Because of this intense focus on high-JIF journals… what people don’t appreciate is that the reality is much different. The distribution of JIFs is as skewed as that for the metric itself. What this means is that focussing on a minuscule fraction of papers appearing in high-JIF journals is missing the point. Most papers are in journals with low-JIFs. As I’ve written previously, papers in journals with a JIF of 4 get similar citations to those in a journal with a JIF of 6. So the JIF tells us nothing about citations to the majority of papers and it certainly can’t predict the impact of these papers, which are the majority of our scientific output.
So what about those fellowship applicants? All of them had papers in journals with low JIFs (<8). The applicants’ papers were indistinguishable in that respect. What advice would I give to people applying to such a scheme? Well, I wouldn’t advise not giving the information asked for. To be fair to the funding body they also asked for number of citations for each paper, but for papers that are only a few months old, this number is nearly always zero. My advice would be to try and make sure that your paper is available freely for anyone to read. Many of the applicants’ papers were outside my expertise and so the title and abstract didn’t tell me much about the significance of the paper. So I looked at some of these papers to look at the quality of the data in there… if I had access. Applicants who had published in closed access journals are at a disadvantage here because if I couldn’t download the paper then it was difficult to assess what they had been doing.
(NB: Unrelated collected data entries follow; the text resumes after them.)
/-- The identification `Φ : O^gp(G) ⥲ k̄^×` with `Φ([m]) = m` is UNIQUE (two homomorphisms out of a groupification
agreeing on the monoid coincide). [claim: Mochizuki2012, status: disputed] (IUTchII §1 Ex 1.8 (vii), kurims p.40) -/
theorem genuineOfModel_ogpEquiv_unique (G : IsoClass S.Gk) {Φ Φ' : (genuineOfModel S C ε hΔ hq).Ogp G ≃* (C.K)ˣ}
    (hΦ : ∀ m : (genuineOfModel S C ε hΔ hq).Otri G, Φ (of m) = ModelMLFGaloisData.toUnit m)
    (hΦ' : ∀ m : (genuineOfModel S C ε hΔ hq).Otri G, Φ' (of m) = ModelMLFGaloisData.toUnit m) : Φ = Φ' :=
  Groupification.mulEquiv_ext fun m => (hΦ m).trans (hΦ' m).symm

/-- **`Φ : O^gp(G) ⥲ k̄^×` is `G`-EQUIVARIANT** for the action induced on the groupification (`existsUnique_actOgp`) and
the Galois action of `G` on `k̄^×` through `theta : G ⥲ Gal(k̄/k)`. [claim: Mochizuki2012, status: disputed]
(IUTchII §1 Ex 1.8 (vii), kurims p.40) -/
theorem genuineOfModel_ogpEquiv_equivariant (G : IsoClass S.Gk)
    {ρ : G.G →* MulAut ((genuineOfModel S C ε hΔ hq).Ogp G)}
    (hρ : ∀ (g : G.G) (m : (genuineOfModel S C ε hΔ hq).Otri G),
      ρ g (of m) = of ((genuineOfModel S C ε hΔ hq).actOtri G g m))
    {Φ : (genuineOfModel S C ε hΔ hq).Ogp G ≃* (C.K)ˣ}
    (hΦ : ∀ m : (genuineOfModel S C ε hΔ hq).Otri G, Φ (of m) = ModelMLFGaloisData.toUnit m)
    (g : G.G) (x : (genuineOfModel S C ε hΔ hq).Ogp G) :
    (Φ (ρ g x) : C.K) = ((ModelMLFGaloisData.galois C.k C.K).aug (theta C ε G g)) (Φ x : C.K) := by
  have key : (Units.coeHom (C.K)).comp (Φ.toMonoidHom.comp (ρ g).toMonoidHom) =
      (((ModelMLFGaloisData.galois C.k C.K).aug (theta C ε G g) : C.K ≃ₐ[C.k] C.K) : C.K →* C.K).comp
        ((Units.coeHom (C.K)).comp Φ.toMonoidHom) := by
    refine Groupification.hom_ext fun m => ?_
    change (Φ (ρ g (of m)) : C.K) = ((ModelMLFGaloisData.galois C.k C.K).aug (theta C ε G g)) (Φ (of m) : C.K)
    rw [hρ, hΦ, hΦ, ModelMLFGaloisData.coe_toUnit, ModelMLFGaloisData.coe_toUnit, genuineOfModel_actOtri_apply,
      ModelMLFGaloisData.nonzeroIntegers_coe_smul, AlgEquiv.smul_def]
  exact DFunLike.congr_fun key x
import Literature.NumberTheory.EllipticCurves.SelmerGaloisActionLocal
import HarnessLib

/-!
# `σ_* : H¹(K_v, E[n]) → H¹(K_{σ v}, E[n])` at the finite places of a number field

Companion of `SelmerGaloisActionLocal.lean` (the local action `localConjH1` of `σ ∈ Aut(K/ℚ)` along a
`σ`-semilinear isomorphism of `K`-fields, for `E = W/ℚ`). Here the `K`-fields are the completions
`K_v`, `K_{σ v}` at finite places of a number field `K` and the isomorphism is the Galois transport
of completions `K_v ≃+* K_{σ v}` (tree `galAdicCompletionEquiv`; Cassels–Fröhlich, Ch. VII (Tate)
§1.1: «`σ` induces by continuity an isomorphism `σ_w : L_w → L_{σ w}`»), with chosen adapted lifts
(`liftAutPlace`, from `exists_isLiftOfAut_liftsCommute`):

* `conjActPlace W σ n h : H¹(K_v, E[n]) →+ H¹(K_w, E[n])` for `h : σ • v = w`, on the local
  cohomology groups `galoisCohomology (ρ.toLocal (Sum.inr v)) 1` of the `LocalGlobalCohomology`
  library (`ρ = (W⁄K).torsionGaloisModule n`), i.e. the groups on which
  `DiscreteGaloisModule.SelmerStructure`s, `galoisCohomology.localization` and local Tate duality
  are formulated;
* `conjActPlace_localization` — `σ_* (loc_v s) = loc_{σ v} (σ_* s)` (`conjAct` on `H¹(K, E[n])`);
* `conjActPlace_conjActPlace` — for `σ² = 1`: `σ_* ∘ σ_* = id` (`H¹(K_v) → H¹(K_{σv}) → H¹(K_v)`);
* `conjActPlace_mem_kummerSelmerStructure` — `σ_*` carries the local condition of the Kummer Selmer
  structure (`kummerSelmerStructure`, Selmer group `Sel⁽ⁿ⁾(E/K)`) at `v` into the one at `σ v`.

For `K` imaginary quadratic and `σ` complex conjugation these are the inputs «`τ` acts on
`⊕_v H¹(K_v, E[p^m])` permuting `v ↔ v̄`, localisation is `τ`-equivariant, the local conditions are
permuted» of the `±`-eigenspace form of Poitou–Tate duality (Jetchev 2008, §5, Thm. 5.1; Gross 1991,
§§5, 8). Everything here is PROVED; no named facts; no instance, no notation.

## References

* J. W. S. Cassels, A. Fröhlich (eds.), *Algebraic Number Theory* (1967), Ch. VII (J. Tate), §1.1.
  [CasselsFrohlichANT1967]
* D. Jetchev, *Global divisibility of Heegner points and Tamagawa numbers*, Compos. Math. 144
  (2008), §5, Thm. 5.1. [Jetchev2008]
* B. H. Gross, *Kolyvagin's work on modular elliptic curves*, LMS LNS 153 (1991), §5 (5.1),
  Prop. 8.2. [GrossLMS1991]
* J.-P. Serre, *Local Fields* (1979), VII.§5, Prop. 3; *Galois Cohomology* (1997), II.§1.1.
  [SerreLocalFields1979] [SerreGaloisCohomology1997]
-/

noncomputable section

open scoped Classical
open WeierstrassCurve Field

universe u

/-! ## At the finite places of a number field: `σ_* : H¹(K_v, E[n]) → H¹(K_{σ v}, E[n])` -/

namespace Literature.NumberTheory.EllipticCurves

section Places

open NumberField IsDedekindDomain Literature.NumberTheory.Automorphic
open Literature.NumberTheory.GaloisRepresentations

variable {K : Type u} [Field K] [NumberField K] (W : WeierstrassCurve ℚ) (σ : K ≃ₐ[ℚ] K) (n : ℤ)

/-- The Galois transports of completions compose: for `σ² = 1`, `σ_{σv} ∘ σ_v = id` on `K_v`
(cocycle law of the transports, tree `galAdicCompletionMap_galAdicCompletionMap`).
[cite: CasselsFrohlichANT1967, Ch. VII §1.1] -/
theorem galAdicCompletionEquiv_galAdicCompletionEquiv_of_mul_self (hσ : σ * σ = 1)
    {v w : HeightOneSpectrum (𝓞 K)} (h : σ • v = w) (h' : σ • w = v) (x : v.adicCompletion K) :
    galAdicCompletionEquiv (L := K) σ h' (galAdicCompletionEquiv (L := K) σ h x) = x := by
  rw [coe_galAdicCompletionEquiv, coe_galAdicCompletionEquiv,
    galAdicCompletionMap_galAdicCompletionMap,
    galAdicCompletionMap_congr_left K hσ _ (one_smul _ v), galAdicCompletionMap_one]

/-- A chosen lift of `σ` to `K̄` ADAPTED to the place datum `σ • v = w`: it commutes with the chosen
lift `ringEquivLift` of the transport `K_v ≃+* K_w` and the chosen embeddings `K̄ → K̄_{K_v}`,
`K̄ → K̄_{K_w}` (`exists_isLiftOfAut_liftsCommute`). [cite: SerreGaloisCohomology1997, II.§1.1] -/
def liftAutPlace {v w : HeightOneSpectrum (𝓞 K)} (h : σ • v = w) :
    AlgebraicClosure K ≃+* AlgebraicClosure K :=
  Classical.choose (exists_isLiftOfAut_liftsCommute (E := v.adicCompletion K)
    (E' := w.adicCompletion K) σ
    (isSemilinearRingEquiv_galAdicCompletionEquiv σ h)
    (isLiftOfRingEquiv_ringEquivLift (galAdicCompletionEquiv (L := K) σ h)))

/-- `liftAutPlace` lifts `σ`. [cite: SerreGaloisCohomology1997, II.§1.1] -/
theorem isLiftOfAut_liftAutPlace {v w : HeightOneSpectrum (𝓞 K)} (h : σ • v = w) :
    IsLiftOfAut σ (liftAutPlace σ h) :=
  (Classical.choose_spec (exists_isLiftOfAut_liftsCommute
    (E := v.adicCompletion K) (E' := w.adicCompletion K) σ
    (isSemilinearRingEquiv_galAdicCompletionEquiv σ h)
    (isLiftOfRingEquiv_ringEquivLift (galAdicCompletionEquiv (L := K) σ h)))).1

/-- `liftAutPlace` is adapted to the chosen lift of the transport of completions.
[cite: SerreGaloisCohomology1997, II.§1.1] -/
theorem liftsCommute_liftAutPlace {v w : HeightOneSpectrum (𝓞 K)} (h : σ • v = w) :
    LiftsCommute (E := v.adicCompletion K) (E' := w.adicCompletion K) (liftAutPlace σ h)
      (ringEquivLift (galAdicCompletionEquiv (L := K) σ h)) :=
  (Classical.choose_spec (exists_isLiftOfAut_liftsCommute
    (E := v.adicCompletion K) (E' := w.adicCompletion K) σ
    (isSemilinearRingEquiv_galAdicCompletionEquiv σ h)
    (isLiftOfRingEquiv_ringEquivLift (galAdicCompletionEquiv (L := K) σ h)))).2

/-- **`σ_* : H¹(K_v, E[n]) → H¹(K_{σ v}, E[n])`** at the finite places of a number field `K`, for
`E = W/ℚ` and `σ ∈ Aut(K/ℚ)` with `σ • v = w`: the local action `localConjH1` along the Galois
transport of completions `K_v ≃+* K_w` (tree `galAdicCompletionEquiv`) with its chosen lifts, on
the local cohomology `galoisCohomology (ρ.toLocal (Sum.inr v)) 1` of the `LocalGlobalCohomology`
library (where `SelmerStructure`s and the localisation maps live). Cassels–Fröhlich, Ch. VII §1.1;
in Jetchev 2008 §5 / Gross 1991 §§5, 8 this is complex conjugation acting on `⊕_λ H¹(K_λ, E[p^m])`,
permuting `λ ↔ λ̄`. [cite: CasselsFrohlichANT1967, Ch. VII §1.1] [cite: Jetchev2008, §5 Thm. 5.1] -/
def conjActPlace {v w : HeightOneSpectrum (𝓞 K)} (h : σ • v = w) :
    galoisCohomology (((W.baseChange K).torsionGaloisModule n).toLocal (Sum.inr v : Place K)) 1 →+
      galoisCohomology (((W.baseChange K).torsionGaloisModule n).toLocal (Sum.inr w : Place K)) 1 :=
  localConjH1 W (isLiftOfAut_liftAutPlace σ h)
    (isLiftOfRingEquiv_ringEquivLift (galAdicCompletionEquiv (L := K) σ h))
    (liftsCommute_liftAutPlace σ h) n

/-- **`σ_*` intertwines the localisation maps**: `σ_* (loc_v s) = loc_{σ v} (σ_* s)` for
`s ∈ H¹(K, E[n])`, `loc_v = galoisCohomology.localization`, `σ_*` on `H¹(K, E[n])` being `conjAct`
(`localConjH1_res`). Jetchev 2008 §5 (Thm. 5.1 on `±`-eigenspaces uses exactly this
`τ`-equivariance of `H¹(K, ·) → ⊕_v H¹(K_v, ·)`). [cite: Jetchev2008, §5 Thm. 5.1]
[cite: GrossLMS1991, Prop. 8.2] -/
theorem conjActPlace_localization {v w : HeightOneSpectrum (𝓞 K)} (h : σ • v = w)
    (s : galH1Torsion (W.baseChange K) n) :
    conjActPlace W σ n h (galoisCohomology.localization ((W.baseChange K).torsionGaloisModule n)
        (Sum.inr v : Place K) 1 s) =
      galoisCohomology.localization ((W.baseChange K).torsionGaloisModule n)
        (Sum.inr w : Place K) 1 (conjAct W σ n s) :=
  localConjH1_res W _ _ _ n s

/-- **Round trip at the places**: for `σ² = 1` (complex conjugation of an imaginary quadratic
field), `σ_* ∘ σ_* = id : H¹(K_v, E[n]) → H¹(K_{σv}, E[n]) → H¹(K_v, E[n])`
(`localConjH1_localConjH1` with `σ_{σ v} ∘ σ_v = id` on `K_v`). [cite: CasselsFrohlichANT1967, Ch. VII §1.1]
[cite: SerreLocalFields1979, VII.§5 Prop. 3] -/
theorem conjActPlace_conjActPlace (hσ : σ * σ = 1) {v w : HeightOneSpectrum (𝓞 K)}
    (h : σ • v = w) (h' : σ • w = v)
    (c : galoisCohomology (((W.baseChange K).torsionGaloisModule n).toLocal
      (Sum.inr v : Place K)) 1) :
    conjActPlace W σ n h' (conjActPlace W σ n h c) = c :=
  localConjH1_localConjH1 W _ _ _ _ _ _
    (galAdicCompletionEquiv_galAdicCompletionEquiv_of_mul_self σ hσ h h') n c

/-- **`σ_*` carries the Kummer local condition at `v` into the one at `σ v`**: the local conditions
of the Kummer Selmer structure (`kummerSelmerStructure`, whose Selmer group is `Sel⁽ⁿ⁾(E/K)`) are
permuted by `σ_*` along `v ↦ σ v` (`localConjH1_mem_kummerLocalConditionAt`) — the local form of the
`Gal(K/ℚ)`-stability of `Sel⁽ⁿ⁾(E/K)` (`conjAct_mem_selmerGroup`; Gross 1991 §5).
[cite: GrossLMS1991, §5 (5.1)] [cite: SilvermanAEC2009, X.§4] -/
theorem conjActPlace_mem_kummerSelmerStructure {v w : HeightOneSpectrum (𝓞 K)} (h : σ • v = w)
    {c : galoisCohomology (((W.baseChange K).torsionGaloisModule n).toLocal
      (Sum.inr v : Place K)) 1}
    (hc : c ∈ (W.baseChange K).kummerSelmerStructure n (Sum.inr v : Place K)) :
    conjActPlace W σ n h c ∈ (W.baseChange K).kummerSelmerStructure n (Sum.inr w : Place K) := by
  haveI : CharZero (v.adicCompletion K) :=
    charZero_of_injective_algebraMap (algebraMap K _).injective
  haveI : CharZero (w.adicCompletion K) :=
    charZero_of_injective_algebraMap (algebraMap K _).injective
  exact localConjH1_mem_kummerLocalConditionAt (E := v.adicCompletion K) (E' := w.adicCompletion K)
    W _ _ _ n hc

end Places

end Literature.NumberTheory.EllipticCurves

end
I was thinking that this post would be a meta-meta-blogpost. Writing about an article which was written about something I wrote on my blog. I suppose it still is, except the article was never finished. I might post again about JIFs, but for now I doubt I will have anything new to say that hasn’t already been said.
The post title is taken from “If I Can’t Change Your Mind” by Sugar from their LP Copper Blue. Bob Mould was once asked about song-writing and he said that the perfect song was like a maths puzzle (I can’t find a link to support this, so this is from memory). If you are familiar with this song, songwriting and/or mathematics, then you will understand what he means.
Edit @ 08:22 16-05-20 I found an interview with Bob Mould where he says song-writing is like city-planning. Maybe he just compares song-writing to lots of different things in interviews. Nonetheless I like the maths analogy.